Puzzles can help develop your intuition -- figuring how to navigate a grid helped me understand combinations and permutations.

Suppose you're on a 4 × 6 grid, and want to go from the bottom left to the top right. How many different paths can you take? Avoid backtracking -- you can only move right or up.

number of paths in grid

Spend a few seconds thinking about how you'd figure it out.

Insight: Convert Pictures To Text

When considering the possible paths (tracing them out with your finger), you might whisper "Up, right, up, right...".

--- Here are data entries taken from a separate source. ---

import Summits.CriticalPhenomena.SAWScalingLimit.Theorems.SAWLoopFugacityFlowAvoidanceLimitTaggiKesten
import Summits.CriticalPhenomena.SAWScalingLimit.Theorems.SAWLoopFugacityFlowAvoidanceLimitMassiveBelow
import Literature.Probability.RandomPlanarGeometry.SAWPatternTheorem
import Mathlib.Analysis.SpecificLimits.Basic

/-!
# A positive loop fugacity keeps the loop-dressed SAW massive strictly ABOVE `1/μ` — registered stub
`isMassive_above_criticalFugacity_of_pos` (helper of `stub_cornerLipschitz`, line `saw-corner-germ`,
crux `SAWLoopFugacityFlow.AvoidanceLimit`, stmt-CriticalPhenomena-10649)

A Taggi-2018-type theorem for the strictly dilute loop-dressed self-avoiding walk `Z_{n,0,y}` (tree
`DiluteLoopModel ⟨n, 0, y⟩`, the `t = 0` slice of the Anchor objects) on `ℤ²`: for every loop
fugacity `n > 0` there is `y₁ > x_c = 1/μ` such that the corner-to-corner two-leg function of the
lattice square `[0, k]²` is `≤ e^{-mk}` eventually, for EVERY edge fugacity `y ∈ [0, y₁]` — the
massive interval of the line's critical curve `critLine n` extends strictly beyond the SAW point
(`critLine 0 = 1/μ`, stubs `massiveBelow` / `notMassiveAbove`). This is the rigorous lower half of
"`x_c(n)` moves at first order in `n`"; L. Taggi proved the analogous strict shift for the loop O(`n`)
model (ECP 23 (2018), Thm 1.1). Proof (two pages on top of Kesten's pattern theorem, which is
PROVED in the tree, `SAW.Zd.thm723`):

1. `twoLegDim_le_sum_paths_penalty` (file `…TaggiKesten`): the two-leg function is at most the sum
   over self-avoiding paths `γ` of `y^{|γ|} (1 + n y⁴)^{-J(γ)}`, `J(γ)` = number of occurrences of
   Kesten's pattern `(V, Q)` on `γ` (each occurrence carries a walk-supported plaquette, and
   plaquettes only raise the source-free partition function, file `…TaggiPlaquettes`);
2. group the paths by length `N ≥ 2k` and inject them into the `N`-step SAWs from `0`
   (`getVert_sub_mem_saws`, `getVert_sub_injective`); by Kesten's theorem at most `((1-ε)μ)^N` of
   them have `J ≤ N/q`, the others are penalised by `(1 + n x_c⁴)^{-N/q} = γ^{-N}` (for `y ≥ x_c`),
   `γ = (1 + n x_c⁴)^{1/q} > 1`, and there are at most `c_N ≤ K((1+η)μ)^N` of them
   (`SAW.Zd.count_le_mul_pow`);
3. with `y₁ = (1+η)/μ`, `η = min(1, ε, (γ-1)/4)`, both rates `(1-ε)(1+η)` and `(1+η)²/γ` are `< 1`, so
   the length-`N` layer weighs `≤ (1+K)θ^N`, `θ < 1`, and the geometric tail over `N ≥ 2k` is
   `≤ θ^k = e^{-mk}` eventually (`sum_fibre_le`); below `x_c` the statement is the landed stub
   `stub_massiveBelow` transported to `n ≥ 0` by `isMassive_of_isMassive_zero`.

Sources: L. Taggi, *Shifted critical threshold in the loop O(n) model at arbitrarily small n*,
Electron. Commun. Probab. 23 (2018), paper no. 96, Thm 1.1 [Taggi2018]; N. Madras, G. Slade, *The
Self-Avoiding Walk* (1993), Theorem 7.2.3 (Kesten's pattern theorem) and §1.2 [MadrasSlade1993];
H. Kesten, J. Math. Phys. 4 (1963) 960. No definitions; the registered statement is UNFOLDED into tree
vocabulary (`sqBox k = (box 2 k).filter (∀ i, 0 ≤ v i)`).
-/

noncomputable section

open Finset Filter Topology
open scoped symmDiff
open Literature.Probability.RandomPlanarGeometry Literature.Probability.LatticeModels
open Summit.CriticalPhenomena.SAWScalingLimit.Theorems.AvoidanceLimit.Anchor

namespace Summit.CriticalPhenomena.SAWScalingLimit.Theorems.AvoidanceLimit.Corner

section Dictionary

open SimpleGraph

/-- **Paths are walks of the vertex-function model**: the vertex function `i ↦ γ(i) - a` of a
self-avoiding path `γ` of `ℤ²` from `a` is an `|γ|`-step self-avoiding walk from `0` in the sense of
`SAW.Zd.saws` (starts at `0`, nearest-neighbour steps, frozen after time `|γ|`, injective on
`[0, |γ|]`). [cite: MadrasSlade1993, §1.1] -/
theorem getVert_sub_mem_saws {a b : Site 2} {p : (zdGraph 2).Walk a b} (hp : p.IsPath) :
    (fun i => p.getVert i - a) ∈ SAW.Zd.saws 2 p.length := by
  refine SAW.Zd.mem_saws.2 ⟨by simp, fun i hi => ?_, fun i hi => ?_, fun i hi j hj hij => ?_⟩
  · simp only [p.getVert_of_length_le hi, p.getVert_length]
  · exact (SAW.Zd.zdGraph_adj_sub_right _ _ _).2 (p.adj_getVert_succ hi)
  · exact hp.getVert_injOn hi hj (sub_left_inj.1 hij)

/-- A walk is determined by its (recentred) vertex function. [folklore] -/
theorem getVert_sub_injective (a b : Site 2) :
    Function.Injective fun p : (zdGraph 2).Walk a b => fun i => p.getVert i - a := by
  intro p q h
  exact Walk.ext_getVert fun k => sub_left_inj.1 (congrFun h k)

end Dictionary

section Assembly

/-- **The length-`N` layer of the penalised path sum decays geometrically above `x_c`.** Let
`q, ε, N₀` be as in Kesten's pattern theorem for `(V, Q)` (`SAW.Zd.thm723 0`), `K, η > 0` with
`c_N ≤ K((1+η)μ)^N` for all `N`, and `β > 1`, `γ ≥ 1` with `γ^q ≤ β`. Then for `N ≥ N₀`, every
edge fugacity `0 ≤ y` with `μ y ≤ 1 + η` and `β ≤ 1 + n y⁴`, every volume `Λ` and endpoint `b`:
`Σ_{γ ∈ pathsIn ℤ² Λ 0 b, |γ| = N} y^N (1 + n y⁴)^{-J(γ)} ≤ ((1-ε)(1+η))^N + K ((1+η)²/γ)^N` — inject
the paths into the `N`-step SAWs from `0`; those with `J ≤ N/q` are at most `((1-ε)μ)^N` in number
(penalty dropped), the others carry `(1 + n y⁴)^{-(N/q + 1)} ≤ β^{-(N/q+1)} ≤ γ^{-N}` and are at most
`c_N ≤ K((1+η)μ)^N` in number. [cite: Taggi2018, proof of Thm 1.1] -/
theorem sum_fibre_le {n : ℝ} {q : ℕ} (hq : 0 < q) {ε : ℝ} (hε1 : ε < 1) {N₀ : ℕ}
    (hPT : ∀ N, N₀ ≤ N → (#((SAW.Zd.saws 2 N).filter (fun ω => SAW.Zd.vCount N ω ≤ N / q)) : ℝ) ≤
      ((1 - ε) * SAW.connectiveConstant) ^ N)
    {K η : ℝ} (hK0 : 0 ≤ K) (hη : 0 ≤ η)
    (hK : ∀ N : ℕ, (SAW.Zd.count 2 N : ℝ) ≤ K * ((1 + η) * SAW.connectiveConstant) ^ N)
    {β γ : ℝ} (hβ1 : 1 < β) (hγ1 : 1 ≤ γ) (hγq : γ ^ q ≤ β) {y : ℝ} (hy0 : 0 ≤ y)
    (hμy : SAW.connectiveConstant * y ≤ 1 + η) (hβy : β ≤ 1 + n * y ^ 4) (Λ : Finset (Site 2))
    (b : Site 2) {N : ℕ} (hN : N₀ ≤ N) :
    ∑ p ∈ (DiluteLoopModel.pathsIn (zdGraph 2) Λ 0 b).filter (fun p => p.length = N),
        y ^ p.length / (1 + n * y ^ 4) ^ SAW.Zd.vCount p.length (fun i => p.getVert i - 0) ≤
      ((1 - ε) * (1 + η)) ^ N + K * ((1 + η) ^ 2 / γ) ^ N := by
  classical
  set P := DiluteLoopModel.pathsIn (zdGraph 2) Λ 0 b with hPdef
  set μ : ℝ := SAW.connectiveConstant with hμdef
  have hμ : 0 < μ := SAW.Zd.connectiveConstant_pos 2
  have hγ0 : 0 < γ := one_pos.trans_le hγ1
  set f : (ℕ → Site 2) → ℝ := fun ω => y ^ N / β ^ SAW.Zd.vCount N ω with hf
  -- Step 1: bound by `f` of the vertex function and inject into the `N`-step SAWs
  have h1 : ∑ p ∈ P.filter (fun p => p.length = N),
        y ^ p.length / (1 + n * y ^ 4) ^ SAW.Zd.vCount p.length (fun i => p.getVert i - 0) ≤
      ∑ p ∈ P.filter (fun p => p.length = N), f (fun i => p.getVert i - 0) := by
    refine sum_le_sum fun p hp => ?_
    obtain ⟨-, hpN⟩ := mem_filter.1 hp
    rw [hpN]
    exact div_le_div_of_nonneg_left (pow_nonneg hy0 _) (pow_pos (one_pos.trans hβ1) _)
      (pow_le_pow_left₀ (zero_le_one.trans hβ1.le) hβy _)
  have h2 : ∑ p ∈ P.filter (fun p => p.length = N), f (fun i => p.getVert i - 0) ≤
      ∑ ω ∈ SAW.Zd.saws 2 N, f ω := by
    rw [← sum_image (s := P.filter (fun p => p.length = N)) (g := fun p => fun i => p.getVert i - 0)
      (f := f) fun p _ p' _ h => getVert_sub_injective 0 b h]
    refine sum_le_sum_of_subset_of_nonneg ?_ fun ω _ _ =>
      div_nonneg (pow_nonneg hy0 _) (pow_nonneg (zero_le_one.trans hβ1.le) _)
    rw [image_subset_iff]
    intro p hp
    obtain ⟨hpP, hpN⟩ := mem_filter.1 hp
    rw [← hpN]
    exact getVert_sub_mem_saws (DiluteLoopModel.mem_pathsIn.1 hpP).1
  -- Step 2: split the SAWs according to the number of patterns
  have hγN : γ ^ N ≤ β ^ (N / q + 1) :=
    calc γ ^ N ≤ γ ^ (q * (N / q + 1)) := pow_le_pow_right₀ hγ1 (Nat.lt_mul_div_succ N hq).le
      _ = (γ ^ q) ^ (N / q + 1) := pow_mul _ _ _
      _ ≤ β ^ (N / q + 1) := pow_le_pow_left₀ (pow_nonneg hγ0.le _) hγq _
  have hfew : ∑ ω ∈ (SAW.Zd.saws 2 N).filter (fun ω => SAW.Zd.vCount N ω ≤ N / q), f ω ≤
      ((1 - ε) * (1 + η)) ^ N :=
    calc ∑ ω ∈ (SAW.Zd.saws 2 N).filter (fun ω => SAW.Zd.vCount N ω ≤ N / q), f ω
        ≤ ∑ ω ∈ (SAW.Zd.saws 2 N).filter (fun ω => SAW.Zd.vCount N ω ≤ N / q), y ^ N :=
          sum_le_sum fun ω _ => div_le_self (pow_nonneg hy0 _) (one_le_pow₀ hβ1.le)
      _ = (#((SAW.Zd.saws 2 N).filter (fun ω => SAW.Zd.vCount N ω ≤ N / q)) : ℝ) * y ^ N := by
          rw [sum_const, nsmul_eq_mul]
      _ ≤ ((1 - ε) * μ) ^ N * y ^ N := mul_le_mul_of_nonneg_right (hPT N hN) (pow_nonneg hy0 _)
      _ = ((1 - ε) * (μ * y)) ^ N := by rw [← mul_pow, mul_assoc]
      _ ≤ ((1 - ε) * (1 + η)) ^ N :=
          pow_le_pow_left₀ (mul_nonneg (by linarith) (mul_nonneg hμ.le hy0))
            (mul_le_mul_of_nonneg_left hμy (by linarith)) N
  have hmany : ∑ ω ∈ (SAW.Zd.saws 2 N).filter (fun ω => ¬SAW.Zd.vCount N ω ≤ N / q), f ω ≤
      K * ((1 + η) ^ 2 / γ) ^ N :=
    calc ∑ ω ∈ (SAW.Zd.saws 2 N).filter (fun ω => ¬SAW.Zd.vCount N ω ≤ N / q), f ω
        ≤ ∑ ω ∈ (SAW.Zd.saws 2 N).filter (fun ω => ¬SAW.Zd.vCount N ω ≤ N / q), y ^ N / γ ^ N := by
          refine sum_le_sum fun ω hω => ?_
          obtain ⟨-, hω⟩ := mem_filter.1 hω
          exact div_le_div_of_nonneg_left (pow_nonneg hy0 _) (pow_pos hγ0 _)
            (hγN.trans (pow_le_pow_right₀ hβ1.le (by omega)))
      _ = (#((SAW.Zd.saws 2 N).filter (fun ω => ¬SAW.Zd.vCount N ω ≤ N / q)) : ℝ) *
            (y ^ N / γ ^ N) := by rw [sum_const, nsmul_eq_mul]
      _ ≤ (SAW.Zd.count 2 N : ℝ) * (y ^ N / γ ^ N) := by
          refine mul_le_mul_of_nonneg_right ?_ (div_nonneg (pow_nonneg hy0 _) (pow_nonneg hγ0.le _))
          exact_mod_cast (card_filter_le _ _).trans (SAW.Zd.card_saws 2 N).le
      _ ≤ K * ((1 + η) * μ) ^ N * (y ^ N / γ ^ N) :=
          mul_le_mul_of_nonneg_right (hK N) (div_nonneg (pow_nonneg hy0 _) (pow_nonneg hγ0.le _))
      _ = K * (((1 + η) * (μ * y)) ^ N / γ ^ N) := by rw [mul_pow, mul_pow, mul_pow]; ring
      _ ≤ K * (((1 + η) * (1 + η)) ^ N / γ ^ N) := by
          refine mul_le_mul_of_nonneg_left (div_le_div_of_nonneg_right ?_ (pow_nonneg hγ0.le _)) hK0
          exact pow_le_pow_left₀ (mul_nonneg (by linarith) (mul_nonneg hμ.le hy0))
            (mul_le_mul_of_nonneg_left hμy (by linarith)) N
      _ = K * ((1 + η) ^ 2 / γ) ^ N := by rw [div_pow, sq]
  calc ∑ p ∈ P.filter (fun p => p.length = N),
        y ^ p.length / (1 + n * y ^ 4) ^ SAW.Zd.vCount p.length (fun i => p.getVert i - 0)
      ≤ ∑ ω ∈ SAW.Zd.saws 2 N, f ω := h1.trans h2
    _ = ∑ ω ∈ (SAW.Zd.saws 2 N).filter (fun ω => SAW.Zd.vCount N ω ≤ N / q), f ω +
          ∑ ω ∈ (SAW.Zd.saws 2 N).filter (fun ω => ¬SAW.Zd.vCount N ω ≤ N / q), f ω :=
        (sum_filter_add_sum_filter_not _ _ _).symm
    _ ≤ ((1 - ε) * (1 + η)) ^ N + K * ((1 + η) ^ 2 / γ) ^ N := add_le_add hfew hmany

Why not write those thoughts down? Using "u" and "r" we can write out a path:

r r r r r r r u u u u

That is, go all the way right (6 r's), then all the way up (4 u's). The path in the diagram would be:

r r r r u u u u r r

Using the text interpretation, the question becomes "How many ways can we re-arrange the letters rrrrrruuuu?"

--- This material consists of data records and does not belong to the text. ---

import Mathlib
import HarnessLib
import Summits.NavierStokesRegularity.NavierStokesRegularity.Theorems.LocalHelicityTubeDoorFrobeniusWindowRigidityWindow
import Summits.NavierStokesRegularity.NavierStokesRegularity.Theorems.IsobarTomographyTubeAlternativeStubDefectAnalyticOfVelocity

/-!
# Door S11 `LocalTubeDoorHelicity` (nsreg-p1 ROUND-11), profile crux K2⁗ — the helicity density of a Type-I profile is
# JOINTLY real-analytic on the backward slab; SPACE–TIME window ⇒ slab

Cell ns-regularity-ideate, seat p6 (route-directed support for an UNSTAGED door; anchor
`--supports stmt-NavierStokesRegularity-20018`; edge re-pointed at birth).  Complements
`…FrobeniusWindowRigidityWindow.helicityWindowToSlab` (a spatial window at EVERY slice ⇒ slab):

* `analyticOnNhd_helicity_uncurry` — for a profile of the Type-I class the helicity density
  `(s, y) ↦ ⟪v s y, curl (v s) y⟫` is jointly real-analytic on `(−∞,0) × ℝ³` (joint analyticity of Oseen-ancient fields
  `…Ancient.analyticOnNhd_uncurry`, of their vorticity `…AnalyticPropagation.analyticOnNhd_uncurry_curl`, and of inner
  products);
* `helicityFree_of_spacetimeWindow` — hence vanishing of the helicity density on ANY nonempty open subset of the backward
  slab (a small space–time box suffices) forces `v · curl v ≡ 0` on the whole slab (identity theorem on the convex slab):
  the Frobenius class `𝔉` is «rigid in space–time»;
* `frobeniusSpacetimeWindowRigidity_of_profileRigidity` — consequently K2⁗'s profile form `FrobeniusProfileRigidity`
  already excludes backward singularity for every profile whose helicity density vanishes on SOME space–time open set.

WHAT THIS IS NOT: not a claim about Navier–Stokes regularity and not K2⁗ — analytic-continuation bookkeeping for a door
route that is not yet staged (bears_on LADDER-NS N0).
-/

noncomputable section

-- the summit and its single sub-problem share the name (CONVENTIONS §1), as in every Theorems file
set_option linter.dupNamespace false

namespace Summit.NavierStokesRegularity.NavierStokesRegularity.Theorems.LocalHelicityTubeDoorFrobeniusWindowRigiditySpacetime

open MeasureTheory Set Function Filter Topology TopologicalSpace Metric
open scoped RealInnerProductSpace InnerProductSpace
open Literature.Analysis Literature.Analysis.FluidPDE
open Summit.NavierStokesRegularity.NavierStokesRegularity.Theorems.LocalSineTubeDoorProfileAlignedWindowRigidityAncient
open Summit.NavierStokesRegularity.NavierStokesRegularity.Theorems.TubeAlternative.AnalyticPropagation

/-- **The helicity density of a profile of the Type-I class is jointly real-analytic** on the backward slab
`(−∞,0) × ℝ³`. -/
theorem analyticOnNhd_helicity_uncurry {C : ℝ} {v : ℝ → EuclideanSpace ℝ (Fin 3) → EuclideanSpace ℝ (Fin 3)}
    (hrate : HasTypeITimeDecay C v) (hcont : ContinuousOn (uncurry v) (Iio (0 : ℝ) ×ˢ univ))
    (hmild : ∀ s t : ℝ, s < t → t < 0 → ∀ x,
      v t x = UnboundedOperators.heatExtension (v s) (t - s) x - oseenDuhamel 1 s v v t x) :
    AnalyticOnNhd ℝ (uncurry fun s y => ⟪v s y, curl (v s) y⟫_ℝ) (Iio (0 : ℝ) ×ˢ univ) := by
  have hv : AnalyticOnNhd ℝ (uncurry v) (Iio (0 : ℝ) ×ˢ univ) :=
    analyticOnNhd_uncurry hcont (bdd_of_hasTypeITimeDecay hrate) hmild
  have hcurl := analyticOnNhd_uncurry_curl hv isOpen_Iio
  intro z hz
  exact analyticAt_inner_of_analyticAt (hv z hz) (hcurl z hz)

/-- **Space–time window ⇒ slab.**  If the helicity density of a profile of the Type-I class vanishes on a nonempty open
subset `W` of the backward slab `(−∞,0) × ℝ³`, it vanishes identically on the slab. -/
theorem helicityFree_of_spacetimeWindow {C : ℝ} {v : ℝ → EuclideanSpace ℝ (Fin 3) → EuclideanSpace ℝ (Fin 3)}
    (hrate : HasTypeITimeDecay C v) (hcont : ContinuousOn (uncurry v) (Iio (0 : ℝ) ×ˢ univ))
    (hmild : ∀ s t : ℝ, s < t → t < 0 → ∀ x,
      v t x = UnboundedOperators.heatExtension (v s) (t - s) x - oseenDuhamel 1 s v v t x)
    {W : Set (ℝ × EuclideanSpace ℝ (Fin 3))} (hW : IsOpen W) (hne : W.Nonempty) (hWslab : W ⊆ Iio (0 : ℝ) ×ˢ univ)
    (h : ∀ z ∈ W, ⟪v z.1 z.2, curl (v z.1) z.2⟫_ℝ = 0) :
    ∀ s < 0, ∀ y : EuclideanSpace ℝ (Fin 3), ⟪v s y, curl (v s) y⟫_ℝ = 0 := by
  have han := analyticOnNhd_helicity_uncurry hrate hcont hmild
  obtain ⟨z₀, hz₀⟩ := hne
  have hev : (uncurry fun s y => ⟪v s y, curl (v s) y⟫_ℝ) =ᶠ[𝓝 z₀] 0 :=
    Filter.eventually_of_mem (hW.mem_nhds hz₀) fun z hz => h z hz
  have hpre : IsPreconnected (Iio (0 : ℝ) ×ˢ (univ : Set (EuclideanSpace ℝ (Fin 3)))) :=
    ((convex_Iio (0 : ℝ)).prod convex_univ).isPreconnected
  intro s hs y
  have := han.eqOn_zero_of_preconnected_of_eventuallyEq_zero hpre (hWslab hz₀) hev
    (mk_mem_prod (mem_Iio.2 hs) (mem_univ y))
  simpa using this

/-- **K2⁗ in space–time window form ⇐ profile form**: if every profile of the Type-I class with `v · curl v ≡ 0` on
the slab is not backward-singular at the apex (`FrobeniusProfileRigidity`), then already every such profile whose helicity
density vanishes on SOME nonempty open subset of the backward slab is not backward-singular. -/
theorem frobeniusSpacetimeWindowRigidity_of_profileRigidity
    (hprofile : ∀ (C : ℝ) (v : ℝ → EuclideanSpace ℝ (Fin 3) → EuclideanSpace ℝ (Fin 3)),
      Literature.Analysis.FluidPDE.HasTypeITimeDecay C v →
      ContinuousOn (Function.uncurry v) (Set.Iio (0 : ℝ) ×ˢ Set.univ) →
      (∀ s t : ℝ, s < t → t < 0 → ∀ x, v t x =
        Literature.Analysis.UnboundedOperators.heatExtension (v s) (t - s) x -
          Literature.Analysis.FluidPDE.oseenDuhamel 1 s v v t x) →
      (∀ t < 0, Literature.Analysis.FluidPDE.VectorCalculus.IsDivFree (v t)) →
      (∀ s < 0, ∀ y : EuclideanSpace ℝ (Fin 3), ⟪v s y, Literature.Analysis.FluidPDE.curl (v s) y⟫_ℝ = 0) →
      ¬ Literature.Analysis.FluidPDE.IsBackwardSingularPoint v 0) :
    ∀ (C : ℝ) (v : ℝ → EuclideanSpace ℝ (Fin 3) → EuclideanSpace ℝ (Fin 3)),
    Literature.Analysis.FluidPDE.HasTypeITimeDecay C v →
    ContinuousOn (Function.uncurry v) (Set.Iio (0 : ℝ) ×ˢ Set.univ) →
    (∀ s t : ℝ, s < t → t < 0 → ∀ x, v t x =
      Literature.Analysis.UnboundedOperators.heatExtension (v s) (t - s) x -
        Literature.Analysis.FluidPDE.oseenDuhamel 1 s v v t x) →
    (∀ t < 0, Literature.Analysis.FluidPDE.VectorCalculus.IsDivFree (v t)) →
    (∃ W : Set (ℝ × EuclideanSpace ℝ (Fin 3)), IsOpen W ∧ W.Nonempty ∧ W ⊆ Set.Iio (0 : ℝ) ×ˢ Set.univ ∧
      ∀ z ∈ W, ⟪v z.1 z.2, Literature.Analysis.FluidPDE.curl (v z.1) z.2⟫_ℝ = 0) →
    ¬ Literature.Analysis.FluidPDE.IsBackwardSingularPoint v 0 := by
  intro C v hrate hcont hmild hdiv hW
  obtain ⟨W, hWo, hne, hWslab, h⟩ := hW
  exact hprofile C v hrate hcont hmild hdiv (helicityFree_of_spacetimeWindow hrate hcont hmild hWo hne hWslab h)

end Summit.NavierStokesRegularity.NavierStokesRegularity.Theorems.LocalHelicityTubeDoorFrobeniusWindowRigiditySpacetime

end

Ah, the ubiquitous combination/permutation problem -- never thought it'd be useful, eh?

Understanding Combinations And Permutations

There's several ways to see combination and permutation problems. Once the first explanation clicks, we can go back and see it a different way. When trying to build math intuition for a problem, I imagine several mental models circling a core idea. Starting with one insight, I work around to the others.

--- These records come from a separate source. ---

import Summits.NavierStokesRegularity.NavierStokesRegularity.Theorems.SqueezeCycleExtremalBiaxialitySubcriticalOfRecurrentLiouville
import Summits.NavierStokesRegularity.NavierStokesRegularity.Theorems.SqueezeCycleRecurrentLiouvilleRellichScarResidue
import Summits.NavierStokesRegularity.NavierStokesRegularity.Theorems.SqueezeCycleExtremalBiaxialitySubcriticalQuarterClosed
import Summits.NavierStokesRegularity.NavierStokesRegularity.Theorems.SqueezeCycleExtremalElementExistsRegularity
import Summits.NavierStokesRegularity.NavierStokesRegularity.Theorems.SymmetryModuliCountFarPastLedger
import Literature.Analysis.FluidPDE.TypeIRateOseenMildRepresentative
import Literature.Analysis.FluidPDE.LocalTypeISlabProfile
import Literature.Analysis.FluidPDE.ClassicalSuitable
import Literature.Analysis.FluidPDE.NSSuitableESSProofs
import Literature.Analysis.FluidPDE.SuitableWeakCongr
import Literature.Analysis.FluidPDE.TaoEnstrophyLocalisationProofs
import HarnessLib

/-!
# Route `SqueezeCycle`, crux `ExtremalBiaxialitySubcritical` (stmt-NavierStokesRegularity-11609):
# the crux is EQUIVALENT, by name, to `RecurrentLiouville` (stmt-1589) and to
# `NoTypeIRateProfile` (stmt-1588) — the line `recurrent-singular-bridge` has no slack

Theorems-only `--supports` helper (line lead c2, 2026-08-17) for the registered skeleton
`Cruxes/ExtremalBiaxialitySubcritical/Lines/recurrent_singular_bridge.lean`, whose single open stub is
`stub_recurrentLiouville : Theses.RecurrentProfiles.RecurrentLiouville` (item stmt-1589).  Lead c1 landed the
SUFFICIENCY of that stub (`extremalBiaxialitySubcritical_of_recurrentLiouville`).  This file proves its
NECESSITY, so that the crux, the stub, RecurrentProfiles' target and the RellichScar pair are one logical
node, kernel-checked by decl name:

* `noTypeIRateProfile_of_squeezeLiouville` : `SqueezeLiouville → RecurrentProfiles.NoTypeIRateProfile`.
  Proof (Albritton–Barker 2019, Thm 1.1, forward direction, in its slab form; no blow-up is needed):
  a suitable weak solution on `ℝ³ × (−∞,0)` with `𝐈 < ⊤` and the rate `‖u‖ ≤ C/√(−t)` is a.e. a
  continuous Oseen-mild field `v` with the same rate (`exists_oseenMild_repr_of_typeIBound_lt_top`,
  KNSS 2009 Lemma 3.1 with the parasitic drift killed by the `A`-part of `𝐈`); such a field is jointly
  smooth, divergence free and KNSS-mild between all pairs of negative times
  (`isTypeIAncientMild_of_continuous_oseenMild`, KNSS Prop. 4.1); its scaled energy `A` is bounded by the
  far-past ledger of route SymmetryModuliCount (`FarPastLedger_proof`, item 14060) and its scaled enstrophy
  `E` by `𝐈` (the weak gradient of `u` is a.e. the classical gradient of `v`); so `v` lies in the class
  `𝒦_{C'}` of the route target, which kills it; and a field vanishing on `t < 0` is not backward-singular
  at the origin.
* `recurrentLiouville_of_squeezeLiouville`, `recurrentLiouville_of_extremalBiaxialitySubcritical`,
  and the equivalences `squeezeLiouville_iff_recurrentLiouville`,
  `extremalBiaxialitySubcritical_iff_recurrentLiouville`, `extremalBiaxialitySubcritical_iff_noTypeIRateProfile`,
  `extremalBiaxialitySubcritical_iff_rellichScar` (`↔ NoApexTypeIProfile ∧ ApexLocalisation`,
  items 11716 ∧ 11719).

Consequences recorded for the planners: items stmt-11609 (this crux), stmt-11608 (`SqueezeLiouville`),
stmt-1589 and stmt-1588 are pairwise equivalent by kernel-checked theorems; any proof or refutation of one
settles all four.

## References

* D. Albritton, T. Barker, *On local Type I singularities of the Navier–Stokes equations and Liouville
  theorems*, J. Math. Fluid Mech. 21 (2019) = arXiv:1811.00502, Thm. 1.1 (forward direction), §3.
  [AlbrittonBarker2019]
* G. Koch, N. Nadirashvili, G. Seregin, V. Šverák, Acta Math. 203 (2009) = arXiv:0709.3599, Lemma 3.1,
  §4 Prop. 4.1. [KochNadirashviliSereginSverak2009]
-/

noncomputable section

Approach 1: Start The Same

Instead of having 6 rights at 4 ups, imagine we start with 10 rights (r r r r r r r r r r).

Clearly this won't do: we need to change 4 of those rights into ups. How many ways can we pick 4 rights to change?

convert grid paths to letters

Well, we have 10 choices for the first 'right' to convert (see the combinations article). And 9 for the second, 8 for the third, and 7 choices for the final right-to-up conversion. There are 10 * 9 * 8 * 7 = 10!/6! = 5040 possibilities.

But, wait! We need to remove the redundancies: after all, converting moves #1 #2 #3 and #4 (in that order) is the same as converting #4 #3 #2 #1. We have 4! (4 * 3 * 2 * 1 = 24) ways to rearrange the ups we picked, so we finally get:

\displaystyle{\frac{(10!/6!)}{4!} =  \frac{5040}{24} = 210 }

We're just picking the items to convert (10!/6!) and dividing out the redundancies (4!).

Approach 2: Just Use the Combination Formula

Halfway through that explanation, you might have realized we were recreating the combination formula:

\displaystyle{C(10,4) = 210}

That's the shortcut when you know order doesn't matter. However, sometimes I'm not sure whether I need a permutation or combination from the outset. While saying "Just use C(10,4)" may be accurate, it's not helpful as a teaching tool. Sometimes it helps to re-create the situation on your own.

Approach 3: Start Different

Here's another approach: instead of letting each r and u be interchangeable, label the 'right' moves r1 to r6, and the 'up' moves u1 to u4. How many ways can we re-arrange these 10 items?

remove duplicate orderings

This question is easy: 10! = 3,628,800 (wow, big number). We have 10 choices for the 1st move, 9 for the second, and so on, until we have 2 choices for the 9th and only 1 for the last. Cool.

Of course, we know that "r1 r2 u1 u2" is the same path as "r2 r1 u2 u1". We can shuffle the r's and u's in their own subgroups and the path will stay the same.

  • How many ways can we shuffle all 10? 10! = 3,628,800
  • How many ways can we shuffle 6 r's? 6! = 720
  • How many ways can we shuffle 4 u's? 4! = 24

So, we start with the total number of possibilities (10! = 3,628,800) and divide out the cases where we shuffle the r's (6! = 720) and the u's (4! = 24):

\displaystyle{10! / 6! / 4! = 10! / (6! \cdot 4!) = 210}

Neat! It's cool seeing the same set of multiplications and divisions in different ways, just by regrouping them.

Why is this useful?

One goal is to learn how problems can be transformed. Remember that painting of the old lady & young woman?

illusion

Do you see both? Can you switch between them? Isn't that cool?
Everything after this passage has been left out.